Todos se volvieron. De la oscuridad salió un navajo, con una camisa de gamuza y un pañuelo en la cabeza. Iba a pie, con una hilera de caballos en una mano y en la otra una pistola, que agitaba por encima de la cabeza.
—¡Alabados sean Dios y Jesús!
Empezó a meterse entre la gente, que le abría paso.
Ford reconoció a Willy Becenti.
Eddy siguió apuntando a Ford con la pistola.
—¡Alabados sean Dios y Jesús! —exclamó otra vez Becenti, que iba derecho hacia ellos con sus caballos, mientras los fieles arrodillados no tenían más remedio que apartarse—. ¡Alabado sea el buen Señor! ¡Amén, hermano!
—¡Alabado sea Dios! —respondía la gente de modo maquinal—. ¡Alabado sea Jesús!
—¡Amigo en Cristo! —dijo Doke, levantándose—. ¿Quien eres?
—¡Alabado sea Jesús! —volvió a exclamar Willy—. ¡Somos hermanos en Cristo! ¡Venimos para estar con vosotros!
Los caballos estaban nerviosos; encabritados y con los ojos en blanco, asustaban a la gente, que se echaba a un lado. Detrás de los caballos, la luz rojiza iluminó a un jinete que los guiaba por la retaguardia. Ford reconoció a Nelson Begay, el chamán.
Becenti detuvo los animales justo delante del grupo de científicos; las bestias, inquietas, se agolpaban con los ojos desquiciados, sacudiendo las cabezas, casi fuera de control.
La gente seguía apartándose, nerviosa.
—¿Qué hacéis con los caballos? —exclamó enojado Eddy.
—¡Queremos estar con vosotros!
Becenti le miró con cara de tonto, a la vez que se le caía una de las cuerdas, como por accidente. El primer caballo intentó encabritarse. Becenti pisó la cuerda para impedírselo.
—¡Sooo, caballo! —exclamó.
Se agachó a recoger la cuerda, movimiento que aprovechó para murmurar al grupo, lo bastante alto para que le oyeran:
—Cuando os diga ya, montad en los caballos y nos iremos.

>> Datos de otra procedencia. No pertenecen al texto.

import Literature.NumberTheory.GaloisCohomology.RestrictedRamificationEulerCharacteristicSES
import Literature.NumberTheory.GaloisRepresentations.PPrimaryDevissage
import Mathlib.GroupTheory.Torsion
import HarnessLib

/-!
# Tate's identity for `p`-PRIMARY coefficients follows from the case of coefficients KILLED BY `p`
# (Milne ADT I §5, proof of Thm. 5.1: "it suffices to prove the theorem for `M` killed by `p`")

Topic `NumberTheory/GaloisCohomology`; namespace `Literature.NumberTheory.GaloisCohomology`.
THEOREMS ONLY (no definition, no named fact, no `sorry`, no instance; D-0026).  Lane «TATE-EPC-TC» of
cell `bsd-eis` (crux `GoodLatticeBDPValue`, stmt-BirchSwinnertonDyer-19032), brick (B9b-α): the
first dévissage of the assembly (brick B9), as a stand-alone lemma in the currency of the lane's
per-prime statement `EPC_TC_p K p` (`restrictedCohomology` of a discrete `Γ_K`-module, exponent
`e`, `e = nrComplexPlaces K` in `EPC_TC_p`).

Milne, *Arithmetic Duality Theorems*, I §5 (proof of Thm. 5.1, p. 69), after Lemma 5.3 ("`φ` is
multiplicative"): the theorem for a finite `G_S`-module `M` of `p`-power order follows from the case
`pM = 0` by induction on `#M` through `0 → M[p] → M → M/M[p] → 0`.  At a totally complex `K` with
`S ⊇ S_p` finite, multiplicativity is the tree's `restrictedCohomology_euler_X₂`
(`RestrictedRamificationEulerCharacteristicSES.lean`; `H³(G_S, M[p]) = 0` by `cd_p G_S ≤ 2`), which
needs NO finiteness of the `H²` (the identities force it).

* **`restrictedCohomology_euler_of_forall_killedBy`** — `K` totally complex, `S ⊇ S_p` finite,
  `e : ℕ`: if `#H⁰(G_S, B)·#H²(G_S, B)·#B^e = #H¹(G_S, B)` for every finite discrete `Γ_K`-module
  `B` unramified outside `S` and killed by `p` (`∀ b, (p : ℤ) • b = 0`, the hypothesis shape of the
  finite-group bricks), then the same identity holds for every finite discrete `p`-PRIMARY `M`
  unramified outside `S`.
* **`eulerTC_of_eulerTC_killedBy`** — the `∀`-packaged form: `EPC_TC_p K p` (token shape of the
  bus, 2026-08-29T00:36:43Z) follows from its restriction to modules killed by `p`.

## References
* J. S. Milne, *Arithmetic Duality Theorems*, 2nd ed. (2006), I §5, proof of Thm. 5.1 (p. 69),
  Lemma 5.3. [MilneADT2006]
* J. Neukirch, A. Schmidt, K. Wingberg, *Cohomology of Number Fields*, 2nd ed. (2008), (8.3.18),
  (8.7.4). [NeukirchSchmidtWingberg2008]
-/

noncomputable section

open CategoryTheory Function NumberField Field IsDedekindDomain
open scoped NumberField

namespace Literature.NumberTheory.GaloisCohomology

open Literature.NumberTheory.GaloisRepresentations
open Literature.NumberTheory.GaloisRepresentations.DiscreteGaloisModule (restrictedCohomology)
open _root_.TopRep _root_.ContRepresentation _root_.ContinuousCohomology

variable {K : Type} [Field K] [NumberField K] [IsTotallyComplex K] {S : Set (HeightOneSpectrum (𝓞 K))}

/-- **`p`-primary from killed-by-`p`** (Milne I §5, proof of Thm. 5.1: "it suffices to prove the
theorem for `M` killed by `p`").  `K` totally complex, `S ⊇ S_p` finite, `e : ℕ`.  If Tate's identity
`#H⁰(G_S, B)·#H²(G_S, B)·#B^e = #H¹(G_S, B)` holds for every finite discrete `Γ_K`-module `B`
unramified outside `S` with `(p : ℤ) • B = 0`, it holds for every finite discrete `p`-primary `M`
unramified outside `S` — induction on `#M` along `0 → M[p] → M → M/M[p] → 0`
(`restrictedCohomology_euler_X₂`). [cite: MilneADT2006, I §5, proof of Thm. 5.1 (p. 69)]
[cite: NeukirchSchmidtWingberg2008, (8.3.18)] -/
theorem restrictedCohomology_euler_of_forall_killedBy (hSfin : S.Finite) (p : ℕ) [hp : Fact p.Prime]
    (hSp : ∀ v : HeightOneSpectrum (𝓞 K), ((p : ℕ) : 𝓞 K) ∈ v.asIdeal → v ∈ S) (e : ℕ)
    (hkill : ∀ (B : Type) [AddCommGroup B] [TopologicalSpace B] [DiscreteTopology B] [Finite B]
      (σ : DiscreteGaloisModule K B), GaloisRep.IsUnramifiedOutside S σ → (∀ b : B, (p : ℤ) • b = 0) →
      Nat.card (restrictedCohomology σ S 0) * Nat.card (restrictedCohomology σ S 2) * Nat.card B ^ e =
        Nat.card (restrictedCohomology σ S 1))
    (M : Type) [AddCommGroup M] [TopologicalSpace M] [DiscreteTopology M] [Finite M]
    (ρ : DiscreteGaloisModule K M) (hur : GaloisRep.IsUnramifiedOutside S ρ) (hM : IsPrimaryTorsion p M) :
    Nat.card (restrictedCohomology ρ S 0) * Nat.card (restrictedCohomology ρ S 2) * Nat.card M ^ e =
      Nat.card (restrictedCohomology ρ S 1) := by
  classical
  suffices key : ∀ (n : ℕ) (M : Type) [AddCommGroup M] [TopologicalSpace M] [DiscreteTopology M]
      [Finite M] (ρ : DiscreteGaloisModule K M), GaloisRep.IsUnramifiedOutside S ρ →
      IsPrimaryTorsion p M → Nat.card M = n →
      Nat.card (restrictedCohomology ρ S 0) * Nat.card (restrictedCohomology ρ S 2) * Nat.card M ^ e =
        Nat.card (restrictedCohomology ρ S 1) from key _ M ρ hur hM rfl
  intro n
  induction n using Nat.strong_induction_on with
  | _ n ih =>
    intro M _ _ _ _ ρ hur hM hn
    by_cases hall : ∀ m : M, (p : ℤ) • m = 0
    · exact hkill M ρ hur hall
    · -- an element NOT killed by `p`, and (Cauchy) an element of order `p`
      obtain ⟨m, hm⟩ := not_forall.1 hall
      have hm0 : m ≠ 0 := fun h => hm (by rw [h, smul_zero])
      haveI : Nontrivial M := ⟨⟨m, 0, hm0⟩⟩
      letI := Fintype.ofFinite M
      obtain ⟨k, hk⟩ := exists_card_eq_prime_pow M hM
      have hk0 : k ≠ 0 := by
        intro h0
        rw [h0, pow_zero] at hk
        exact (Finite.one_lt_card_iff_nontrivial.2 (inferInstance : Nontrivial M)).ne' hk
      have hpd : p ∣ Fintype.card M := by
        rw [← Nat.card_eq_fintype_card, hk]
        exact dvd_pow_self p hk0
      obtain ⟨x, hx⟩ := exists_prime_addOrderOf_dvd_card p hpd
      have hx0 : x ≠ 0 := fun h => hp.out.one_lt.ne' (by rw [← hx, h, addOrderOf_zero])
      have hpx : (p : ℤ) • x = 0 := by
        rw [Nat.cast_smul_eq_nsmul, ← hx]
        exact addOrderOf_nsmul_eq_zero x
      -- the `Γ_K`-stable submodule `W = M[p]`, with `0 < W < M`
      let W : Submodule ℤ M := Submodule.torsionBy ℤ M (p : ℤ)
      have hW : ∀ g, W ≤ W.comap (ρ g) := fun g => by
        intro y hy
        rw [Submodule.mem_comap, Submodule.mem_torsionBy_iff, ← map_smul,
          (Submodule.mem_torsionBy_iff _ _).1 hy, map_zero]
      have hSES := isSES_subtype_mkQ ρ W hW
      have hWp : IsPrimaryTorsion p W := fun w => ⟨1, Subtype.ext (by
        rw [pow_one, AddSubmonoidClass.coe_nsmul, ZeroMemClass.coe_zero, ← Nat.cast_smul_eq_nsmul ℤ]
        exact (Submodule.mem_torsionBy_iff _ _).1 w.2)⟩
      have hxW : x ∈ W := (Submodule.mem_torsionBy_iff _ _).2 hpx
      have hW1 : 1 < Nat.card W := by
        rw [Finite.one_lt_card_iff_nontrivial]
        exact ⟨⟨⟨x, hxW⟩, 0, fun h => hx0 (congrArg Subtype.val h)⟩⟩
      haveI : Finite (M ⧸ W) := Finite.of_surjective _ (Submodule.Quotient.mk_surjective W)
      have hQ1 : 1 < Nat.card (M ⧸ W) := by
        rw [Finite.one_lt_card_iff_nontrivial]
        refine ⟨⟨Submodule.Quotient.mk m, 0, fun h => hm ?_⟩⟩
        exact (Submodule.mem_torsionBy_iff _ _).1 ((Submodule.Quotient.mk_eq_zero W).1 h)
      have hmul : Nat.card M = Nat.card (M ⧸ W) * Nat.card W :=
        AddSubgroup.card_eq_card_quotient_mul_card_addSubgroup W.toAddSubgroup
      have hltQ : Nat.card (M ⧸ W) < n := by
        rw [← hn, hmul]
        exact (Nat.lt_mul_iff_one_lt_right Nat.card_pos).2 hW1
      have hltW : Nat.card W < n := by
        rw [← hn, hmul]
        exact (Nat.lt_mul_iff_one_lt_left Nat.card_pos).2 hQ1
      -- both ends satisfy the identity by induction
      have h₁ := ih _ hltW W (ContinuousRep.subrepresentation ρ W hW)
        (isUnramifiedOutside_X₁ hSES S hur) hWp rfl
      have h₃ := ih _ hltQ (M ⧸ W) (ContinuousRep.quotient ρ W hW)
        (isUnramifiedOutside_X₃ hSES S hur) (hM.quotient W) rfl
      exact restrictedCohomology_euler_X₂ hSfin p hSp hSES hur hWp e h₁ h₃

/-- **`EPC_TC_p K p` follows from its restriction to modules killed by `p`** — the `∀`-packaged
form, in the token shape of the lane's per-prime statement (`e = nrComplexPlaces K`): for `K`
totally complex and a prime `p`, if for every finite `S ⊇ S_p` and every finite discrete
`Γ_K`-module `M` unramified outside `S` with `(p : ℤ) • M = 0` the identity
`#H⁰(G_S, M)·#H²(G_S, M)·#M^{r₂(K)} = #H¹(G_S, M)` holds, then it holds for every finite discrete
`p`-primary such `M`. [cite: MilneADT2006, I §5, proof of Thm. 5.1 (p. 69)] -/
theorem eulerTC_of_eulerTC_killedBy (p : ℕ) [Fact p.Prime]
    (hkill : ∀ (S : Set (HeightOneSpectrum (𝓞 K))), S.Finite → ∀ (M : Type) [AddCommGroup M]
      [TopologicalSpace M] [DiscreteTopology M] [Finite M] (ρ : DiscreteGaloisModule K M),
      GaloisRep.IsUnramifiedOutside S ρ →
      (∀ v : HeightOneSpectrum (𝓞 K), ((p : ℕ) : 𝓞 K) ∈ v.asIdeal → v ∈ S) →
      (∀ m : M, (p : ℤ) • m = 0) →
      Nat.card (restrictedCohomology ρ S 0) * Nat.card (restrictedCohomology ρ S 2) *
          Nat.card M ^ InfinitePlace.nrComplexPlaces K =
        Nat.card (restrictedCohomology ρ S 1)) :
    ∀ (S : Set (HeightOneSpectrum (𝓞 K))), S.Finite → ∀ (M : Type) [AddCommGroup M]
      [TopologicalSpace M] [DiscreteTopology M] [Finite M] (ρ : DiscreteGaloisModule K M),
      GaloisRep.IsUnramifiedOutside S ρ →
      (∀ v : HeightOneSpectrum (𝓞 K), ((p : ℕ) : 𝓞 K) ∈ v.asIdeal → v ∈ S) →
      IsPrimaryTorsion p M →
      Nat.card (restrictedCohomology ρ S 0) * Nat.card (restrictedCohomology ρ S 2) *
          Nat.card M ^ InfinitePlace.nrComplexPlaces K =
        Nat.card (restrictedCohomology ρ S 1) :=
  fun S hS M _ _ _ _ ρ hur hSp hM =>
    restrictedCohomology_euler_of_forall_killedBy hS p hSp (InfinitePlace.nrComplexPlaces K)
      (fun B _ _ _ _ σ hσ hB => hkill S hS B σ hσ hSp hB) M ρ hur hM

end Literature.NumberTheory.GaloisCohomology

end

Doke ocupó el espacio vacío que había delante de Eddy y de Ford.
—Oye, amigo, más vale que me digas quién eres y qué acabas de decirles a los prisioneros.
—Ya me has oído, hermano —dijo Becenti, con voz aguda y lastimera—. ¡Soy un amigo en Cristo! ¡He pensado que podíais necesitar caballos!
—Nos estás molestando, idiota. Llévate a estos bichos para que no estorben.
—Vale, vale, hermano, lo siento; solo quería ayudar. —Becenti se volvió—. ¡Sooo, caballos! —exclamó, agitando mucho los brazos—. ¡Tranquilos! ¡Sooo!
Si algún efecto parecieron surtir sus gritos, fue ponerlos aún más nerviosos. Los cogió por los ronzales y empezó a hacerles dar media vuelta para irse, pero no se le veía muy diestro en el manejo de animales. Como no le obedecían, les amenazó con un lazo en-rollado. Entonces se giraron muy bruscamente, obligando a Doke y a Eddy a retroceder, e interponiéndose entre ellos dos y los cautivos. Uno de los caballos se encabritó.